First I have to state that I have used Oracle mostly from 8.x to 10.x
and I have little experience with 11 and 12 and none with current
versions. So I'm comparing Oracle from 10 years ago with current
PostgreSQL, which isn't fair.
On 2020-06-01 12:36:14 +0700, Stefan Knecht wrote:
> Comparing Postgres with Oracle is a bit like comparing a rubber duck you might
> buy your three year old, with a 300000 ton super tanker.
If it's a 300000 ton rubber duck, that might be correct :-).
> Do they both float? Yeah, but that's about the only similarity.
>
> The rubber duck barely tells you how and why it floats, but the super tanker is
> packed with instrumentation, statistics, events and trace functionality down to
> every last bit of activity.
That may be, but all that functionality is very hard to use. One of the
main reasons why I prefer PostgreSQL is that it is much easier to
extract the information I need than with Oracle.
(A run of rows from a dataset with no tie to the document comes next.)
omit [FiniteDimensional K L₁] in
/-- `M = L₁ · K_m` is Galois over `K` (compositum of Galois extensions).
[cite: Neukirch2013, Part II §5 Thm. (5.2) (proof)] -/
theorem isGalois_unrLevel_base {m : ℕ} (hm : 0 < m) : IsGalois K (unrLevel K L₁ m) := by
  haveI := isGalois_unramifiedLevel K hm
  change IsGalois K ↥(L₁ ⊔ unramifiedLevel K m)
  infer_instance

omit [FiniteDimensional K L₁] [IsGalois K L₁] in
/-- In `Gal(M/K)`, `M = L₁ · K_m`: **`Gal(M/K_m) ⊓ Gal(M/L₁) = 1`** (an automorphism fixing `K_m` and `L₁`
fixes their compositum). [cite: Neukirch2013, Part II §5 Thm. (5.2) (proof)] -/
theorem fixingSubgroup_inf_fixingSubgroup_eq_bot (m : ℕ) :
    (IntermediateField.restrict (unramifiedLevel_le_unrLevel K L₁ m)).fixingSubgroup ⊓
      (IntermediateField.restrict (le_unrLevel K L₁ m)).fixingSubgroup = ⊥ := by
  have htop : IntermediateField.restrict (unramifiedLevel_le_unrLevel K L₁ m) ⊔
      IntermediateField.restrict (le_unrLevel K L₁ m) = ⊤ := by
    refine IntermediateField.lift_injective _ ?_
    rw [IntermediateField.lift_sup, IntermediateField.lift_restrict, IntermediateField.lift_restrict,
      IntermediateField.lift_top]
    exact sup_comm _ _
  rw [← IntermediateField.fixingSubgroup_sup, htop, IntermediateField.fixingSubgroup_top]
There is usually an
option to write it to a logfile (in a readable format) or a view to pull
it from (sometimes you need an extension like auto_explain or
pg_stat_statements). With Oracle that was always complicated, needed a
trawl through Metalink (their "support" website) or specialized tools.
Yes, Enterprise Manager was quite nice, but it required an Enterprise
license and we couldn't afford that (I'm guessing that there is now a
similar tool which can be used with Standard Edition). And being a
GUI/Web tool it wasn't that flexible either.
> Oracle is also the single most feature-rich database out there - the feature
> set of Postgres isn't even 1% of what Oracle has.
As a developer (and part time DBA) I have a hard time thinking of any Oracle
feature that I'm missing in PostgreSQL. OTOH, every time I have to deal
with one of our legacy Oracle databases I notice quite a few things that
PostgreSQL has and Oracle doesn't. But of course that's also not fair.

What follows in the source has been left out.